/-! ## §18  The 𝒬-form of the near feed -/

/-- the QUADRUPOLE MOMENT OF THE Q-EXCESS at scales `(r₀,r₁)`, seen from `x` along `e`:
`𝒬_{r₀r₁}(x,e) = ∫ K_ee(x − y) (q(t,y) − q(t,x)) dy`, `K_ee = ∂ₑ∂ₑ(θΓ)`, `q = qDensity = ½|ω|² − |S|²`. -/
def qExcessMoment (r₀ r₁ : ℝ) (u : ℝ → (EuclideanSpace ℝ (Fin 3)) → (EuclideanSpace ℝ (Fin 3))) (t : ℝ)
    (x e : EuclideanSpace ℝ (Fin 3)) : ℝ :=
  ∫ y, newtonNearHess r₀ r₁ e e (x - y) * (qDensity u t y - qDensity u t x)

/-- `N_{r₀r₁}[∂ₑ∂ₑq](x) = 𝒬_{r₀r₁}(x,e)` in the door frame (localise `q`, CZ transfer on the localised density, undo the
localisation under the integral — steps (1)–(3) of `tfNearHess_eq_integral_sub`). -/
theorem newtonNearPotential_dd_eq_qExcessMoment {ν T : ℝ} {u : ℝ → (EuclideanSpace ℝ (Fin 3)) → (EuclideanSpace ℝ (Fin 3))}
    {p : ℝ → (EuclideanSpace ℝ (Fin 3)) → ℝ} (hsol : IsClassicalNSSolutionOn (Ico 0 T) ν 0 u p) {t : ℝ} (ht : t ∈ Ico 0 T)
    {r₀ r₁ : ℝ} (hr₀ : 0 < r₀) (hr₁ : r₀ < r₁) (x e : EuclideanSpace ℝ (Fin 3)) :
    newtonNearPotential r₀ r₁ (fun w => fderiv ℝ (fun y => fderiv ℝ (qDensity u t) y e) w e) x = qExcessMoment r₀ r₁ u t x e := by
  have hS : UniqueDiffOn ℝ (Ico (0 : ℝ) T) := uniqueDiffOn_Ico 0 T
  have hΔs : ContDiff ℝ ∞ (fun y => (Δ (p t)) y) := (hsol.smooth_pressure.laplacian hS).contDiff_slice ht
  have hq : qDensity u t = fun y => (Δ (p t)) y := qDensity_eq_laplacian_pressure_fun hsol ht
  have hq2 : ContDiff ℝ 2 (qDensity u t) := hq ▸ contDiff_infty.1 hΔs 2
  have hr1 : 0 ≤ r₁ + 1 := by linarith
  have hG2 : ContDiff ℝ 2 (qLoc r₁ u t x) := contDiff_qLoc hq2
  obtain ⟨C', hH⟩ := exists_holderWith_qLoc (r₁ := r₁) (x := x) hr1 hq2
  have h1 : newtonNearPotential r₀ r₁ (fun w => fderiv ℝ (fun y => fderiv ℝ (qDensity u t) y e) w e) x =
      newtonNearPotential r₀ r₁ (fun w => fderiv ℝ (fun y => fderiv ℝ (qLoc r₁ u t x) y e) w e) x := by
    unfold newtonNearPotential
    refine integral_congr_ae (ae_of_all _ fun z => ?_)
    by_cases hz : r₁ ≤ ‖z‖
    · simp only [newtonNear_eq_zero hr₀.le hr₁ hz, zero_mul]
    · have hw : x - z ∈ ball x (r₁ + 1) := by
        rw [mem_ball_iff_norm, sub_sub_cancel_left, norm_neg]
        linarith [lt_of_not_ge hz]
      simp only [fderiv_fderiv_apply_eq_of_eventuallyEq (qLoc_eventuallyEq (u := u) (t := t) hr1 hw) e e]
  have h2 : newtonNearPotential r₀ r₁ (fun w => fderiv ℝ (fun y => fderiv ℝ (qLoc r₁ u t x) y e) w e) x =
      czDiff (newtonNearHess r₀ r₁ e e) (qLoc r₁ u t x) x :=
    (czDiff_newtonNearHess_eq_newtonNearPotential hr₀ hr₁ hG2 hH (by norm_num) (by norm_num) e e x).symm
  have h3 : czDiff (newtonNearHess r₀ r₁ e e) (qLoc r₁ u t x) x = qExcessMoment r₀ r₁ u t x e := by
    unfold czDiff qExcessMoment
    refine integral_congr_ae (ae_of_all _ fun y => ?_)
    simp only [smul_eq_mul]
    by_cases hy : r₁ ≤ ‖x - y‖
    · simp only [newtonNearHess_eq_zero_of_le hr₀ hr₁ e e hy, zero_mul]
    · have hyb : y ∈ ball x (r₁ + 1) := by
        rw [mem_ball_iff_norm, ← norm_neg, neg_sub]
        linarith [lt_of_not_ge hy]
      have hxb : x ∈ ball x (r₁ + 1) := mem_ball_self (by linarith)
      rw [qLoc_eq_of_mem_ball hr1 hyb, qLoc_eq_of_mem_ball hr1 hxb]
  rw [h1, h2, h3]

/-- ★ THE 𝒬-FORM: `newtonNearFeed = ¼(|ω|² − ω_e²) − 𝒬` (door frame, every `t ∈ [0,T)`, `x`, `e`). -/
theorem newtonNearFeed_eq_quarter_sub_qExcessMoment {ν T : ℝ} {u : ℝ → (EuclideanSpace ℝ (Fin 3)) → (EuclideanSpace ℝ (Fin 3))}
    {p : ℝ → (EuclideanSpace ℝ (Fin 3)) → ℝ} (hsol : IsClassicalNSSolutionOn (Ico 0 T) ν 0 u p) {t : ℝ} (ht : t ∈ Ico 0 T)
    {r₀ r₁ : ℝ} (hr₀ : 0 < r₀) (hr₁ : r₀ < r₁) (x e : EuclideanSpace ℝ (Fin 3)) :
    newtonNearFeed r₀ r₁ u t x e =
      (1 / 4) * (‖curl (u t) x‖ ^ 2 - ⟪curl (u t) x, e⟫ ^ 2) - qExcessMoment r₀ r₁ u t x e := by
  unfold newtonNearFeed
  rw [newtonNearPotential_dd_eq_qExcessMoment hsol ht hr₀ hr₁ x e]

/-- ★ D8's parity hypothesis in 𝒬-form: `newtonNearFeed ≤ λ²  ↔  ¼|ω⊥e|² − λ² ≤ 𝒬`. -/
theorem newtonNearFeed_le_sq_iff {ν T : ℝ} {u : ℝ → (EuclideanSpace ℝ (Fin 3)) → (EuclideanSpace ℝ (Fin 3))}
    {p : ℝ → (EuclideanSpace ℝ (Fin 3)) → ℝ} (hsol : IsClassicalNSSolutionOn (Ico 0 T) ν 0 u p) {t : ℝ} (ht : t ∈ Ico 0 T)
    {r₀ r₁ : ℝ} (hr₀ : 0 < r₀) (hr₁ : r₀ < r₁) (x e : EuclideanSpace ℝ (Fin 3)) :
    newtonNearFeed r₀ r₁ u t x e ≤ strainQuad u t x e ^ 2 ↔
      (1 / 4) * (‖curl (u t) x‖ ^ 2 - ⟪curl (u t) x, e⟫ ^ 2) - strainQuad u t x e ^ 2 ≤ qExcessMoment r₀ r₁ u t x e := by
  rw [newtonNearFeed_eq_quarter_sub_qExcessMoment hsol ht hr₀ hr₁ x e]
  constructor <;> intro h <;> linarith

● ● ● ●

WHAT TO PRODUCE → Up to and including the line that contains "def qExcessMoment (r₀", restate each line of the material above word for word, beginning with its first line.

TASK RESPONSE →
/-! ## §18  The 𝒬-form of the near feed -/

/-- the QUADRUPOLE MOMENT OF THE Q-EXCESS at scales `(r₀,r₁)`, seen from `x` along `e`:
`𝒬_{r₀r₁}(x,e) = ∫ K_ee(x − y) (q(t,y) − q(t,x)) dy`, `K_ee = ∂ₑ∂ₑ(θΓ)`, `q = qDensity = ½|ω|² − |S|²`. -/
def qExcessMoment (r₀ r₁ : ℝ) (u : ℝ → (EuclideanSpace ℝ (Fin 3)) → (EuclideanSpace ℝ (Fin 3))) (t : ℝ)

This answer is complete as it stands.